- _What to produce_: How many lines below include the word "IsCoprime"? State that number and nothing else.

START Provided records

/-! ### Coset sums and orthogonality -/

variable (𝔪 f) in
/-- **The smoothed sum over a coset of the congruence class group**:
`S_τ(u) = Σ_{𝔫 ≠ 0, (𝔫, 𝔪) = 1, F(𝔫) = τ} N𝔫^{-1} φ_{m+1}(u − log N𝔫)`, `F = artinSymbol f`.
[cite: ThornerZaman2017, Lemma 4.4] -/
def fiberSmoothedSum (τ : G) (A : ℝ) (m : ℕ) (u : ℝ) : ℂ :=
  ∑' I : Ideal (𝓞 K), (if I ≠ ⊥ ∧ IsCoprime I 𝔪 ∧ artinSymbol f I = τ then (1 : ℂ) else 0) *
    ((Ideal.absNorm I : ℕ) : ℂ)⁻¹ * (phi A m (u - Real.log (Ideal.absNorm I)) : ℂ)

omit [Finite G] in
/-- The coefficient `χ(𝔫)` of `L_𝔪(s, ψ_χ)` is `χ(F(𝔫))` on the nonzero ideals prime to `𝔪`, `0` elsewhere.
[cite: ThornerZaman2017, Lemma 4.4] -/
theorem rayClassCoeff_charFun_eq (χ : AddChar (Additive G) ℂ) (I : Ideal (𝓞 K)) :
    rayClassCoeff 𝔪 (charFun f χ) I =
      if I ≠ ⊥ ∧ IsCoprime I 𝔪 then χ (Additive.ofMul (artinSymbol f I)) else 0 := by
  rw [rayClassCoeff]
  split_ifs with h
  · rw [show charFun f χ = fun v ↦ toMulHom χ (f v) from rfl, idealPow_comp_eq (toMulHom χ) f h.1,
      toMulHom_apply]
  · rfl

/-- **Orthogonality**: `|G| · S_τ(u) = Σ_χ χ(τ)⁻¹ S_χ(u)` over the characters `χ` of `G`, where
`S_χ(u) = Σ_𝔫 χ(𝔫) N𝔫^{-1} φ(u − log N𝔫)` is the character sum of Lemma 4.3. [cite: ThornerZaman2017, Lemma 4.4] -/
theorem card_mul_fiberSmoothedSum_eq (τ : G) {A : ℝ} (hA : 0 < A) (m : ℕ) (u : ℝ) :
    (Nat.card G : ℂ) * fiberSmoothedSum 𝔪 f τ A m u =
      ∑ χ : AddChar (Additive G) ℂ, (χ (Additive.ofMul τ))⁻¹ *
        ∑' I : Ideal (𝓞 K), rayClassCoeff 𝔪 (charFun f χ) I *
          ((Ideal.absNorm I : ℕ) : ℂ)⁻¹ * (phi A m (u - Real.log (Ideal.absNorm I)) : ℂ) := by
  rw [fiberSmoothedSum, ← tsum_mul_left]
  simp_rw [← tsum_mul_left]
  rw [← Summable.tsum_finsetSum (fun χ _ ↦ (summable_mul_phi hA m u _).mul_left _)]
  refine tsum_congr fun I ↦ ?_
  set w : ℂ := ((Ideal.absNorm I : ℕ) : ℂ)⁻¹ * (phi A m (u - Real.log (Ideal.absNorm I)) : ℂ) with hw
  have hre : ∀ χ : AddChar (Additive G) ℂ, (χ (Additive.ofMul τ))⁻¹ *
      (rayClassCoeff 𝔪 (charFun f χ) I * ((Ideal.absNorm I : ℕ) : ℂ)⁻¹ *
        (phi A m (u - Real.log (Ideal.absNorm I)) : ℂ)) =
      ((χ (Additive.ofMul τ))⁻¹ * rayClassCoeff 𝔪 (charFun f χ) I) * w := fun χ ↦ by rw [hw]; ring
  simp only [hre]
  rw [← sum_mul, show (Nat.card G : ℂ) * ((if I ≠ ⊥ ∧ IsCoprime I 𝔪 ∧ artinSymbol f I = τ then (1 : ℂ) else 0) *
      ((Ideal.absNorm I : ℕ) : ℂ)⁻¹ * (phi A m (u - Real.log (Ideal.absNorm I)) : ℂ)) =
      ((Nat.card G : ℂ) * (if I ≠ ⊥ ∧ IsCoprime I 𝔪 ∧ artinSymbol f I = τ then (1 : ℂ) else 0)) * w by
    rw [hw]; ring]
  congr 1
  by_cases hI : I ≠ ⊥ ∧ IsCoprime I 𝔪
  · have hχ : ∀ χ : AddChar (Additive G) ℂ, χ (Additive.ofMul (artinSymbol f I)) = toMulHom χ (artinSymbol f I) :=
      fun χ ↦ rfl
    simp only [rayClassCoeff_charFun_eq, if_pos hI, hχ, sum_char_inv_mul]
    by_cases hτ : artinSymbol f I = τ
    · rw [if_pos hτ, if_pos ⟨hI.1, hI.2, hτ⟩, mul_one]
    · rw [if_neg hτ, if_neg (fun h ↦ hτ h.2.2), mul_zero]
  · simp only [rayClassCoeff_charFun_eq, if_neg hI, mul_zero, sum_const_zero]
    rw [if_neg (fun h ↦ hI ⟨h.1, h.2.1⟩), mul_zero]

END Provided records

- _Solution_: 5